[Task requirements]
Your reply must be the number of lines in the entries that hold the word "Gordon", and nothing else.

(Excerpts from a dataset)

import Literature.AlgebraicGeometry.Motives.HodgeThetaSubalgebraUnitaryOrthogonalChainPos
import Literature.AlgebraicGeometry.Motives.HodgeThetaSubalgebraUnitaryFortyOneFortyThreeGoodRankCores
import Literature.AlgebraicGeometry.Motives.HodgeThetaSubalgebraUnitaryEighteenTwentyFiveCore
import Literature.AlgebraicGeometry.Motives.HodgeThetaSubalgebraUnitarySixteenTwentyFiveCore
import Literature.AlgebraicGeometry.Motives.HodgeThetaSubalgebraUnitaryThirtyFiveFortyEightCorePart1
import Literature.AlgebraicGeometry.Motives.HodgeThetaSubalgebraUnitaryThirtyFiveThirtyEightCorePart2
import Literature.AlgebraicGeometry.Motives.HodgeThetaSubalgebraUnitaryThirtyFortyNineCorePart1
import Literature.AlgebraicGeometry.Motives.HodgeThetaSubalgebraUnitaryTwelveFortyNineCore
import Literature.AlgebraicGeometry.Motives.HodgeThetaSubalgebraUnitaryTwentyFourFortyNineCorePart1
import Literature.AlgebraicGeometry.Motives.HodgeThetaSubalgebraUnitaryTwentyOneFortyCorePart1
import Literature.AlgebraicGeometry.Motives.HodgeThetaSubalgebraUnitaryTwentySixTwentySevenCore
import Literature.AlgebraicGeometry.Motives.HodgeThetaSubalgebraUnitaryTwentyTwoFortyNineCorePart1
import Literature.AlgebraicGeometry.Motives.HodgeThetaSubalgebraUnitaryFortyFortyNineCorePart3
import HarnessLib
import Literature.AlgebraicGeometry.Motives.HodgeThetaSubalgebraUnitaryConstantRankLeviThree
import Literature.AlgebraicGeometry.Motives.HodgeThetaSubalgebraUnitaryEightFifteenCore
import Literature.AlgebraicGeometry.Motives.HodgeThetaSubalgebraUnitaryEightNineCore
import Literature.AlgebraicGeometry.Motives.HodgeThetaSubalgebraUnitaryEightTwentyOneCore
import Literature.AlgebraicGeometry.Motives.HodgeThetaSubalgebraUnitaryFifteenSixteenCore
import Literature.AlgebraicGeometry.Motives.HodgeThetaSubalgebraUnitaryFiveCoreAll
import Literature.AlgebraicGeometry.Motives.HodgeThetaSubalgebraUnitaryFourOddCore
import Literature.AlgebraicGeometry.Motives.HodgeThetaSubalgebraUnitaryFourteenFifteenCore
import Literature.AlgebraicGeometry.Motives.HodgeThetaSubalgebraUnitaryLowerNonVanishing
import Literature.AlgebraicGeometry.Motives.HodgeThetaSubalgebraUnitaryNineElevenCore
import Literature.AlgebraicGeometry.Motives.HodgeThetaSubalgebraUnitaryNineFourteenCore
import Literature.AlgebraicGeometry.Motives.HodgeThetaSubalgebraUnitaryNineTwentyCore
import Literature.AlgebraicGeometry.Motives.HodgeThetaSubalgebraUnitaryNineTwentyThreeCore
import Literature.AlgebraicGeometry.Motives.HodgeThetaSubalgebraUnitaryRankOneRaise
import Literature.AlgebraicGeometry.Motives.HodgeThetaSubalgebraUnitarySeventeenCore
import Literature.AlgebraicGeometry.Motives.HodgeThetaSubalgebraUnitarySixSevenCoreAll
import Literature.AlgebraicGeometry.Motives.HodgeThetaSubalgebraUnitaryTenNineteenCore
import Literature.AlgebraicGeometry.Motives.HodgeThetaSubalgebraUnitaryTenTwentyOneCore
import Literature.AlgebraicGeometry.Motives.HodgeThetaSubalgebraUnitaryTenTwentyThreeCore
import Literature.AlgebraicGeometry.Motives.HodgeThetaSubalgebraUnitaryThreeCoprimeCore
import Literature.AlgebraicGeometry.Motives.HodgeThetaSubalgebraUnitaryTwelveNineteenCore
import Literature.AlgebraicGeometry.Motives.HodgeThetaSubalgebraUnitaryTwelveThirteenCore
import Literature.AlgebraicGeometry.Motives.HodgeThetaSubalgebraUnitaryTwoOddCore

/-!
# (Part 4 of 6 — lemmas) The `Θ`-subalgebra theorem for unitary multiplicities `(40, 49)` — a `p = 89` cell by minimal-rank base points
# and sub-Levi recursion (Ribet 1983 Thm. 3, Lie step; abelian 89-folds of type `(40, 49)`)

Family `hodge`, layer `Literature/AlgebraicGeometry/Motives` (pure linear algebra over `ℂ`; no geometry). Research
context: cell `pub-hodge-ring2` (HONEST FRAMING: research route conditional on HC_CM; not a corollary; Q11.4-sentence-2
already refuted in dim ≥ 3), Literature lane gen 90. UNCONDITIONAL; theorems only, no definition, no named fact
(D-0026), no `sorry`.

THE PRINT. K. A. Ribet, Amer. J. Math. 105 (1983), Thm. 3 = Gordon's survey Thm. 6.3 (3) [held
`paper:arxiv-alg-geom_9709030` p. 18]. THE METHOD: `HodgeThetaSubalgebraUnitarySixteenTwentyOneCore` (a raising operator
`B` of MINIMAL non-zero rank `m`, the profile dichotomy `i + j ≤ m` or `i, j ≥ m`, tree cores making a Levi algebra full
or killing a Levi rank, lifts `UnitaryRaisingSpace.exists_raise_finrank_range_eq` + `UnitaryLeviSetup.exists_lift`, two
pencils `UnitaryGenericRank.exists_finrank_le_and_finrank_le`, the non-vanishing lemma
`UnitaryLeviFull.exists_raise_commute_apply_ne_zero`, TOOL C `UnitaryConstantRank.exists_raise_rank_ne_two`, TOOL F
`UnitaryConstantRank.false_of_le_rank`), the full-rank chain `UnitaryConstantRank.dvd_of_rank_eq_finrank`
(`HodgeThetaSubalgebraUnitaryNineTwentyEightCore`) and TOOL G `UnitaryOrthogonalChain.false_of_constProfile`.

THIS PART FILE holds minimal-rank lemmas of the cell (the gate caps a proposal at 200 kB); the core theorem `UnitaryFortyFortyNine.eq_top_of_smul` is assembled in `HodgeThetaSubalgebraUnitaryFortyFortyNineCore`.

THE CELL `(40 | 49)`. Good ranks 1, 2, 3, 4, 5, 6, 11, 13, 36, 38 (Levi types `(1|48)`, `(2|47)`, `(3|46)`, `(4|45)`, `(5|44)`, `(6|43)`, `(11|38)`, `(13|36)`, `(36|13)`, `(38|11)` are tree cores); a proper `𝔊` has
raising ranks in `{0, 7, 8, 9, 10, 12, 14, 15, 16, 17, 18, 19, 20, 21, 22, 23, 24, 25, 26, 27, 28, 29, 30, 31, 32, 33, 34, 35, 37, 39, 40}`; `m` minimal non-zero, `B` of rank `m`; a commuting raising `X` has profile
`(i, j)` (`i + j` a raising rank, `i + j ≤ m` or `i, j ≥ m`). SUB-LEVI RECURSION: when the non-zero profiles are constantly
`(i, j)`, the Levi algebra `L⁺` (resp. `L⁻`) is a `Θ`-algebra whose non-zero raising ranks are all `i` (resp. `j`), and the
same minimal-rank analysis applies to it (the `sub…` lemmas of §1).
* `m = 7` (`U⁺` of type `(33 | 7)`, `U⁻` of type `(7 | 42)`): `L⁺` of type `(33 | 7)` is full and a lift with `i = 2` has `j ∈ {5}`, killed in `L⁻` (type `(7 | 42)`).
* `m = 8` (`U⁺` of type `(32 | 8)`, `U⁻` of type `(8 | 41)`): after the Levi kills every profile has `j = 0` (profiles [(0, 0), (8, 0)]), against the non-vanishing lemma on `U⁻`.
* `m = 9` (`U⁺` of type `(31 | 9)`, `U⁻` of type `(9 | 40)`): after the Levi kills every profile has `i = 0` (profiles [(0, 0), (0, 9)]), against the non-vanishing lemma.
* `m = 10` (`U⁺` of type `(30 | 10)`, `U⁻` of type `(10 | 39)`): after the Levi kills the profiles are [(0, 0), (0, 10), (2, 8), (4, 6), (10, 0), (10, 10)], so `L⁻` (type `(10 | 39)`) is a `Θ`-algebra with non-zero raising ranks in `{6, 8, 10}` — impossible by the sub-Levi lemmas.
* `m = 12` (`U⁺` of type `(28 | 12)`, `U⁻` of type `(12 | 37)`): after the Levi kills every profile has `j = 0` (profiles [(0, 0), (12, 0)]), against the non-vanishing lemma on `U⁻`.
* `m = 14` (`U⁺` of type `(26 | 14)`, `U⁻` of type `(14 | 35)`): after the Levi kills the profiles are [(0, 0), (0, 14), (2, 12), (4, 10), (6, 8), (14, 0), (14, 14)], so `L⁻` (type `(14 | 35)`) is a `Θ`-algebra with non-zero raising ranks in `{8, 10, 12, 14}` — impossible by the sub-Levi lemmas.
* `m = 15` (`U⁺` of type `(25 | 15)`, `U⁻` of type `(15 | 34)`): after the Levi kills the profiles are [(0, 0), (0, 15), (5, 10), (9, 6), (15, 0), (15, 15)], so `L⁺` (type `(25 | 15)`) is a `Θ`-algebra with non-zero raising ranks in `{5, 9, 15}` — impossible by the sub-Levi lemmas.
* `m = 16` (`U⁺` of type `(24 | 16)`, `U⁻` of type `(16 | 33)`): the non-zero profiles [(2, 14), (4, 12), (8, 8), (10, 6), (16, 0)] are pairwise exclusive, so constant; `(2, 14)`: TOOL C on `L⁺`; `(4, 12)`: `L⁺` (type `(24 | 16)`) has constant rank `4`; `(8, 8)`: `L⁺` (type `(24 | 16)`) has constant rank `8`; `(10, 6)`: `L⁺` (type `(24 | 16)`) has constant rank `10`; `(16, 0)`: `L⁻` would kill `Q ∩ ker B`.
* `m = 17` (`U⁺` of type `(23 | 17)`, `U⁻` of type `(17 | 32)`): after the Levi kills every profile has `i = 0` (profiles [(0, 0)]), against the non-vanishing lemma.
* `m = 18` (`U⁺` of type `(22 | 18)`, `U⁻` of type `(18 | 31)`): after the Levi kills every profile has `i = 0` (profiles [(0, 0)]), against the non-vanishing lemma.
* `m = 19` (`U⁺` of type `(21 | 19)`, `U⁻` of type `(19 | 30)`): the non-zero profiles [(3, 16), (7, 12), (9, 10), (14, 5), (15, 4)] are pairwise exclusive, so constant; `(3, 16)`: `L⁺` (type `(21 | 19)`) has constant rank `3`; `(7, 12)`: `L⁺` (type `(21 | 19)`) has constant rank `7`; `(9, 10)`: `L⁺` (type `(21 | 19)`) has constant rank `9`; `(14, 5)`: TOOL G; `(15, 4)`: TOOL G.
* `m = 20` (`U⁺` of type `(20 | 20)`, `U⁻` of type `(20 | 29)`): after the Levi kills every profile has `j = 0` (profiles [(0, 0), (20, 0)]), against the non-vanishing lemma on `U⁻`.
* `m = 21` (`U⁺` of type `(19 | 21)`, `U⁻` of type `(21 | 28)`): the non-zero profiles [(0, 21), (3, 18), (7, 14), (9, 12), (12, 9), (14, 7), (15, 6)] are pairwise exclusive, so constant; `(3, 18)`: `L⁺` (type `(19 | 21)`) has constant rank `3`; `(7, 14)`: `L⁺` (type `(19 | 21)`) has constant rank `7`; `(9, 12)`: `L⁺` (type `(19 | 21)`) has constant rank `9`; `(12, 9)`: `L⁺` (type `(19 | 21)`) has constant rank `12`; `(14, 7)`: TOOL G; `(15, 6)`: TOOL G.
* `m = 22` (`U⁺` of type `(18 | 22)`, `U⁻` of type `(22 | 27)`): the non-zero profiles [(4, 18), (10, 12), (16, 6)] are pairwise exclusive, so constant; `(4, 18)`: `L⁺` (type `(18 | 22)`) has constant rank `4`; `(10, 12)`: `L⁺` (type `(18 | 22)`) has constant rank `10`; `(16, 6)`: TOOL G.
* `m = 23` (`U⁺` of type `(17 | 23)`, `U⁻` of type `(23 | 26)`): after the Levi kills every profile has `i = 0` (profiles [(0, 0)]), against the non-vanishing lemma.
* `m = 24` (`U⁺` of type `(16 | 24)`, `U⁻` of type `(24 | 25)`): the non-zero profiles [(4, 20), (8, 16), (9, 15), (14, 10), (15, 9)] are pairwise exclusive, so constant; `(4, 20)`: `L⁺` (type `(16 | 24)`) has constant rank `4`; `(8, 16)`: `L⁺` (type `(16 | 24)`) has constant rank `8`; `(9, 15)`: `L⁺` (type `(16 | 24)`) has constant rank `9`; `(14, 10)`: TOOL G; `(15, 9)`: TOOL G.
* `m = 25` (`U⁺` of type `(15 | 25)`, `U⁻` of type `(25 | 24)`): the non-zero profiles [(5, 20), (9, 16), (10, 15), (15, 10)] are pairwise exclusive, so constant; `(5, 20)`: `L⁺` (type `(15 | 25)`) has constant rank `5`; `(9, 16)`: `L⁺` (type `(15 | 25)`) has constant rank `9`; `(10, 15)`: `L⁺` (type `(15 | 25)`) has constant rank `10`; `(15, 10)`: TOOL G.
* `m = 26` (`U⁺` of type `(14 | 26)`, `U⁻` of type `(26 | 23)`): the non-zero profiles [(4, 22), (6, 20), (8, 18), (10, 16), (12, 14), (13, 13), (14, 12)] are pairwise exclusive, so constant; `(4, 22)`: `L⁺` (type `(14 | 26)`) has constant rank `4`; `(6, 20)`: `L⁺` (type `(14 | 26)`) has constant rank `6`; `(8, 18)`: `L⁺` (type `(14 | 26)`) has constant rank `8`; `(10, 16)`: `L⁺` (type `(14 | 26)`) has constant rank `10`; `(12, 14)`: TOOL G; `(13, 13)`: TOOL G; `(14, 12)`: TOOL G.
* `m = 27` (`U⁺` of type `(13 | 27)`, `U⁻` of type `(27 | 22)`): `L⁺` of type `(13 | 27)` is full and a lift with `i = 1` has no feasible `j`.
* `m = 28` (`U⁺` of type `(12 | 28)`, `U⁻` of type `(28 | 21)`): the non-zero profiles [(7, 21), (8, 20), (9, 19), (10, 18), (12, 16)] are pairwise exclusive, so constant; `(7, 21)`: `L⁺` (type `(12 | 28)`) has constant rank `7`; `(8, 20)`: `L⁺` (type `(12 | 28)`) has constant rank `8`; `(9, 19)`: `L⁺` (type `(12 | 28)`) has constant rank `9`; `(10, 18)`: `L⁺` (type `(12 | 28)`) has constant rank `10`; `(12, 16)`: TOOL G.
* `m = 29` (`U⁺` of type `(11 | 29)`, `U⁻` of type `(29 | 20)`): `L⁺` of type `(11 | 29)` is full and a lift with `i = 1` has no feasible `j`.
* `m = 30` (`U⁺` of type `(10 | 30)`, `U⁻` of type `(30 | 19)`): after the Levi kills every profile has `i = 0` (profiles [(0, 0)]), against the non-vanishing lemma.
* `m = 31` (`U⁺` of type `(9 | 31)`, `U⁻` of type `(31 | 18)`): after the Levi kills every profile has `i = 0` (profiles [(0, 0)]), against the non-vanishing lemma.
* `m = 32` (`U⁺` of type `(8 | 32)`, `U⁻` of type `(32 | 17)`): after the Levi kills every profile has `i = 0` (profiles [(0, 0)]), against the non-vanishing lemma.
* `m = 33` (`U⁺` of type `(7 | 33)`, `U⁻` of type `(33 | 16)`): `L⁺` of type `(7 | 33)` is full and a lift with `i = 1` has no feasible `j`.
* `m = 34` (`U⁺` of type `(6 | 34)`, `U⁻` of type `(34 | 15)`): after the Levi kills every profile has `i = 0` (profiles [(0, 0)]), against the non-vanishing lemma.
* `m = 35` (`U⁺` of type `(5 | 35)`, `U⁻` of type `(35 | 14)`): after the Levi kills every profile has `i = 0` (profiles [(0, 0)]), against the non-vanishing lemma.
* `m = 37` (`U⁺` of type `(3 | 37)`, `U⁻` of type `(37 | 12)`): `L⁺` of type `(3 | 37)` is full and a lift with `i = 1` has no feasible `j`.
* `m = 39` (`U⁺` of type `(1 | 39)`, `U⁻` of type `(39 | 10)`): `L⁺` of type `(1 | 39)` is full and a lift with `i = 1` has no feasible `j`.
* `m = 40 = dim P`: the full-rank chain would give `40 ∣ 49`.

## References
* [Ribet1983] K. A. Ribet, *Hodge classes on certain types of abelian varieties*, Amer. J. Math. 105 (1983), Thm. 3.
* [Gordon1997] B. B. Gordon, *A survey of the Hodge conjecture for abelian varieties*, Thm. 6.3 (3), pp. 18–19.
* [Deligne1982HodgeCycles] P. Deligne, *Hodge cycles on abelian varieties*, LNM 900 (1982), I §3 Prop. 3.4, 3.6.
* [GoodmanWallachGTM255] R. Goodman, N. R. Wallach, GTM 255 (2009), §2.3.1, §4.1.1.
* [HoffmanKunze1971LinearAlgebra] K. Hoffman, R. Kunze, *Linear Algebra* (1971), §3.1 Thm. 2, §6.7, §8.5.
-/

noncomputable section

[Output below]
2